Témoignage de cette « teinte » chrétienne, l’envoi adressé à M. de Guiringaud comporte des annexes : le texte de Vatican II relatif à la ségrégation raciale (l’Eglise dans le monde de ce temps, n°29) et le texte de la résolution du Comité central du COE réuni à Genève du 10 au 18 août 1976.

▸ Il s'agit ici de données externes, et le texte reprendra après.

/-- ★★ **CURRENCY (O) — ONE STRETCHED-EXPONENTIAL MOMENT AT THE NATURAL SCALE ⇒ `UnitPolyTailL`**: if for every `L` there are `β > 0`, `λ > 0`, `M`,
`γ₁ ∈ (0,1]` with `∫ exp(λ·(|Ū^K(∂a) − 1|²/γ)^β) dGibbs_K ≤ M` for every family `F` (`F.L = L`), `0 < γ ≤ γ₁`, EVERY cut-off `K` and unit plaquette `a` —
NO profile, NO Gaussian rate (`β = 1` would be the exponential moment of the rev-0 EDGE stub S1_top; any `β > 0`, e.g. `1/10`, suffices) — then
`UnitPolyTailL`: exponential Chebyshev gives the Weibull tail `δ = 2β` at every profile, and `p₀ := max p₁ (max 3 β⁻¹)` has `δ·p₀ ≥ 2`.  CONDITIONAL:
the hypothesis is NOT proved. [cite: Balaban1985UV3, (7) p.257 and (71) p.273] -/
theorem unitPolyTailL_of_stretchedExpMomentTop
    (h : ∀ L : ℕ, ∃ (β lam M γ₁ : ℝ), 0 < β ∧ 0 < lam ∧ 0 < γ₁ ∧ γ₁ ≤ 1 ∧
      ∀ (F : T3Family) (γ : ℝ), F.L = L → 0 < γ → γ ≤ γ₁ → ∀ (K : ℕ) (a : Plaq (F.P K) K),
        ∫ U, Real.exp (lam * (GaugeGroup.dist1 (GaugeField.plaqHol
            (Averaging.iter (fun i => BlockAveraging.blockAvg (P := F.P K) (j := i) ℰp) K U) a) ^ 2 / γ) ^ β)
          ∂(gibbsK F ℰp γ K) ≤ M) :
    UnitPolyTailL := by
  refine unitPolyTailL_of_weibullTop fun L b₁ p₁ => ?_
  obtain ⟨β, lam, M, γ₁, hβ, hlam, hγ₁, hγ₁1, hI⟩ := h L
  have hb₀ : 0 < max b₁ 1 := lt_of_lt_of_le one_pos (le_max_right _ _)
  have hp₀ : (2 : ℝ) < max p₁ (max 3 β⁻¹) := lt_of_lt_of_le (by norm_num) ((le_max_left _ _).trans (le_max_right _ _))
  have hδp : 1 < (2 * β) * max p₁ (max 3 β⁻¹) := by
    have h1 : β⁻¹ ≤ max p₁ (max 3 β⁻¹) := (le_max_right _ _).trans (le_max_right _ _)
    have h2 : (2 * β) * β⁻¹ = 2 := by field_simp
    nlinarith [mul_le_mul_of_nonneg_left h1 (by positivity : (0 : ℝ) ≤ 2 * β)]
  -- `M ≥ 0` is forced by the hypothesis at any admissible point; we only need it for the format, so take `max M 0`
  refine ⟨max b₁ 1, max p₁ (max 3 β⁻¹), le_max_left _ _, le_max_left _ _, hb₀, hp₀, 2 * β, lam, 0, max M 0, γ₁,
    by positivity, hδp, hlam, le_max_right _ _, hγ₁, hγ₁1, fun F γ hFL hγ hγle K a => ?_⟩
  have hγ1 : γ ≤ 1 := hγle.trans hγ₁1
  haveI := isProbabilityMeasure_gibbsK F ℰp hγ.le K
  have hθ := θBal_zero_pos F.L (max p₁ (max 3 β⁻¹)) hγ hγ1 hb₀
  have key := measureReal_le_exp_of_expMoment (gibbsK F ℰp γ K) (measurable_dist1_top F K a)
    (fun U => GaugeGroup.dist1_nonneg _) (fun U => T4PairDerivBridge.dist1_le_two_specialUnitaryGroup _) hγ hθ hlam.le hβ.le
    ((hI F γ hFL hγ hγle K a).trans (le_max_left M 0))
  rw [θBal_zero_sq_div F.L hγ] at key
  have hp0 : 0 ≤ B10.pFun (max b₁ 1) (max p₁ (max 3 β⁻¹)) (Real.sqrt γ) := (pFun_sqrt_pos _ hγ hγ1 hb₀).le
  have hpow : (B10.pFun (max b₁ 1) (max p₁ (max 3 β⁻¹)) (Real.sqrt γ) ^ 2) ^ β =
      B10.pFun (max b₁ 1) (max p₁ (max 3 β⁻¹)) (Real.sqrt γ) ^ (2 * β) := by
    rw [← Real.rpow_natCast _ 2, ← Real.rpow_mul hp0]
    norm_num
  rw [hpow] at key
  simpa only [neg_zero, Real.rpow_zero, mul_one] using key

/-- ★★★ **CURRENCY (M) — POLYNOMIAL-POWER MOMENT GROWTH AT THE NATURAL SCALE ⇒ `UnitPolyTailL`**: if for every `L` there are `α > 0`, `C > 0`,
`γ₁ ∈ (0,1]` with `∫ (|Ū^K(∂a) − 1|²/γ)^n dGibbs_K ≤ (C·(n + 1)^α)^n` for EVERY `n : ℕ`, every family `F` (`F.L = L`), `0 < γ ≤ γ₁`, EVERY cut-off `K` and
unit plaquette `a`, then `UnitPolyTailL`: Markov at the optimal order `n + 1 = ⌊(p(√γ)²/(eC))^{1/α}⌋` gives the Weibull tail
`e²·exp(−(eC)^{−1/α}·p(√γ)^{2/α})` (`δ = 2/α`) and `p₀ := max p₁ (max 3 α)` has `δ·p₀ ≥ 2`.  Fixed-order moments give only a polylogarithmic tail
(`θ_γ(0)²/γ = p(√γ)²`); growth of ANY polynomial power in the order — Gaussian is `α = 1`, `α = 10` is as good — closes the crux.  CONDITIONAL: the
hypothesis is NOT proved. [cite: Balaban1985UV3, (7) p.257 and (71) p.273] -/
theorem unitPolyTailL_of_momentGrowthTop
    (h : ∀ L : ℕ, ∃ (α C γ₁ : ℝ), 0 < α ∧ 0 < C ∧ 0 < γ₁ ∧ γ₁ ≤ 1 ∧
      ∀ (F : T3Family) (γ : ℝ), F.L = L → 0 < γ → γ ≤ γ₁ → ∀ (K : ℕ) (a : Plaq (F.P K) K) (n : ℕ),
        ∫ U, (GaugeGroup.dist1 (GaugeField.plaqHol
            (Averaging.iter (fun i => BlockAveraging.blockAvg (P := F.P K) (j := i) ℰp) K U) a) ^ 2 / γ) ^ n
          ∂(gibbsK F ℰp γ K) ≤ (C * ((n : ℝ) + 1) ^ α) ^ n) :
    UnitPolyTailL := by
  refine unitPolyTailL_of_weibullTop fun L b₁ p₁ => ?_
  obtain ⟨α, C, γ₁, hα, hC, hγ₁, hγ₁1, hI⟩ := h L
  have heC : 0 < Real.exp 1 * C := mul_pos (Real.exp_pos 1) hC
  have hb₀ : 0 < max b₁ 1 := lt_of_lt_of_le one_pos (le_max_right _ _)
  have hp₀ : (2 : ℝ) < max p₁ (max 3 α) := lt_of_lt_of_le (by norm_num) ((le_max_left _ _).trans (le_max_right _ _))
  have hδp : 1 < (2 * (1 / α)) * max p₁ (max 3 α) := by
    have h1 : α ≤ max p₁ (max 3 α) := (le_max_right _ _).trans (le_max_right _ _)
    have h2 : (2 * (1 / α)) * α = 2 := by field_simp
    nlinarith [mul_le_mul_of_nonneg_left h1 (by positivity : (0 : ℝ) ≤ 2 * (1 / α))]
  refine ⟨max b₁ 1, max p₁ (max 3 α), le_max_left _ _, le_max_left _ _, hb₀, hp₀, 2 * (1 / α),
    ((Real.exp 1 * C) ^ (1 / α))⁻¹, 0, Real.exp 2, γ₁, by positivity, hδp,
    inv_pos.mpr (Real.rpow_pos_of_pos heC _), (Real.exp_pos 2).le, hγ₁, hγ₁1, fun F γ hFL hγ hγle K a => ?_⟩
  have hγ1 : γ ≤ 1 := hγle.trans hγ₁1
  haveI := isProbabilityMeasure_gibbsK F ℰp hγ.le K
  have hθ := θBal_zero_pos F.L (max p₁ (max 3 α)) hγ hγ1 hb₀
  have key := measureReal_le_exp_of_momentGrowth (gibbsK F ℰp γ K) (measurable_dist1_top F K a)
    (fun U => GaugeGroup.dist1_nonneg _) (fun U => T4PairDerivBridge.dist1_le_two_specialUnitaryGroup _) hγ hθ hC hα (fun n => hI F γ hFL hγ hγle K a n)
  rw [θBal_zero_sq_div F.L hγ] at key
  have hp0 : 0 ≤ B10.pFun (max b₁ 1) (max p₁ (max 3 α)) (Real.sqrt γ) := (pFun_sqrt_pos _ hγ hγ1 hb₀).le
  have hpow : (B10.pFun (max b₁ 1) (max p₁ (max 3 α)) (Real.sqrt γ) ^ 2 / (Real.exp 1 * C)) ^ (1 / α) =
      ((Real.exp 1 * C) ^ (1 / α))⁻¹ * B10.pFun (max b₁ 1) (max p₁ (max 3 α)) (Real.sqrt γ) ^ (2 * (1 / α)) := by
    rw [Real.div_rpow (sq_nonneg _) heC.le, ← Real.rpow_natCast _ 2, ← Real.rpow_mul hp0, div_eq_inv_mul]
    norm_num
  rw [hpow] at key
  simpa only [neg_zero, Real.rpow_zero, mul_one] using key

/-- **THE ORGAN'S FORMAT AT EVERY CUT-OFF ⇒ `UnitPolyTailL` THROUGH (W)** (LINE 20's degraded-Gaussian currency is the case `δ = 2` of (W); the
registered organ `stub_topTailDegradedEv` asks it only for `K > K₀` plus bounded-cut-off slices — this all-`K` form is for comparison only):
`degradedGaussian_le_weibull_two` + `unitPolyTailL_of_weibullTop` (`δ·p₀ = 2p₀ > 4`).  CONDITIONAL. [cite: Balaban1985UV3, (39) p.266 and (71) p.273] -/
theorem unitPolyTailL_of_degradedGaussianTop
    (h : ∀ (L : ℕ) (b₁ p₁ : ℝ), ∃ (b₀ p₀ : ℝ), b₁ ≤ b₀ ∧ p₁ ≤ p₀ ∧ 0 < b₀ ∧ 2 < p₀ ∧
      ∃ (c κ q A C γ₁ : ℝ), 0 < c ∧ q < 2 * p₀ ∧ 0 ≤ C ∧ 0 < γ₁ ∧ γ₁ ≤ 1 ∧
        ∀ (F : T3Family) (γ : ℝ), F.L = L → 0 < γ → γ ≤ γ₁ → ∀ (K : ℕ) (a : Plaq (F.P K) K),
          (gibbsK F ℰp γ K).real
              {U | θBal F.L γ b₀ p₀ 0 ≤ GaugeGroup.dist1 (GaugeField.plaqHol
                (Averaging.iter (fun i => BlockAveraging.blockAvg (P := F.P K) (j := i) ℰp) K U) a)} ≤
            C * γ ^ (-A) * Real.exp (-(c * B10.pFun b₀ p₀ (Real.sqrt γ) ^ 2) + κ * (1 + Real.log (Real.sqrt γ)⁻¹) ^ q)) :
    UnitPolyTailL := by
  refine unitPolyTailL_of_weibullTop fun L b₁ p₁ => ?_
  obtain ⟨b₀, p₀, hb₁, hp₁, hb₀, hp₀, c, κ, q, A, C, γ₁, hc, hq, hC, hγ₁, hγ₁1, hT⟩ := h L b₁ p₁
  obtain ⟨γ₀, hγ₀, -, hcmp⟩ := degradedGaussian_le_weibull_two κ A C hb₀ hp₀ hc hq hC
  refine ⟨b₀, p₀, hb₁, hp₁, hb₀, hp₀, 2, c / 2, A, C, min γ₁ γ₀, two_pos, by linarith, half_pos hc, hC, lt_min hγ₁ hγ₀,
    (min_le_left _ _).trans hγ₁1, fun F γ hFL hγ hγle K a => ?_⟩
  exact (hT F γ hFL hγ (hγle.trans (min_le_left _ _)) K a).trans (hcmp γ hγ (hγle.trans (min_le_right _ _)))

end Suppliers

end Summit.QuantumFields.YangMills.Theorems.CoarseStiffnessTailUnitPolyTailLMomentGrowth

end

Mais là encore, André Appel et Mgr Ménager interpellent directement le gouvernement français, lui demandant de tenir compte de la résolution 34110 du Conseil des Nations Unies qui prie tous les gouvernements et organisations de s’abstenir de tout rapport avec les institutions ou autorités des Bantoustans, et de refuser de les reconnaître de quelque manière que ce soit. Mais l’événement donne aussi l’occasion d’interpeller le gouvernement sur les relations qu’il entretient avec l’Afrique du Sud et il est intéressant de noter qu’un projet de mémorandum, dont j’ai retrouvé la trace dans les archives de la commission1004, aborde certes la question de l’indépendance du Transkei, mais insiste avec beaucoup plus de vigueur que dans le document « officiel » sur les relations commerciales et économiques que la France entretient avec le régime de Pretoria.

Notes
997.

Réunion du 11 mai 1976, CJP/76/37.

998.

J’ai pu retrouver dans les archives de la commission la réponse de l’ambassadeur sud-africain à la lettre de Mgr Menager. Il y rappelle notamment que de nombreuses différences existent entre les ethnies et les langues et que l’apartheid permet aux populations noires d’exprimer leurs identités respectives. Il ajoute que cette « politique devra aboutir à une décolonisation complète de l’Afrique du Sud dans toutes ses ramifications ». Voir « Réponse de l’ambassadeur d’Afrique du Sud à la lettre de Mgr Menager du 27/08/76 », CJP/76/56. Un fait important à noter concernant ce dossier : la mention « A ne pas publier » apparaît dans la marge supérieure du document.

999.

« A propos de l’arrestation du Père Mkhatshwa », 2 septembre 1976.

1000.

Ibid.

1001.

« Lettre de l’ambassadeur d’Afrique du Sud, le 1er décembre 1977 » (compte-rendu de la réunion du 13 décembre 1977), CJP/77/88

1002.

Plusieurs extraits du mémorandum son reproduits dans Réforme. Voir « Le mémorandum de Justice et Paix », Réforme, n°1648, 23 octobre 1976, p. 16.

1003.

Ibid. Voir aussi « mémorandum à l’intention du gouvernement à propos de l’indépendance du Transkei », CJP/76/61.

1004.

« Projet de mémorandum à l’intention du gouvernement français à propos de l’Afrique du Sud », CJP/76/54.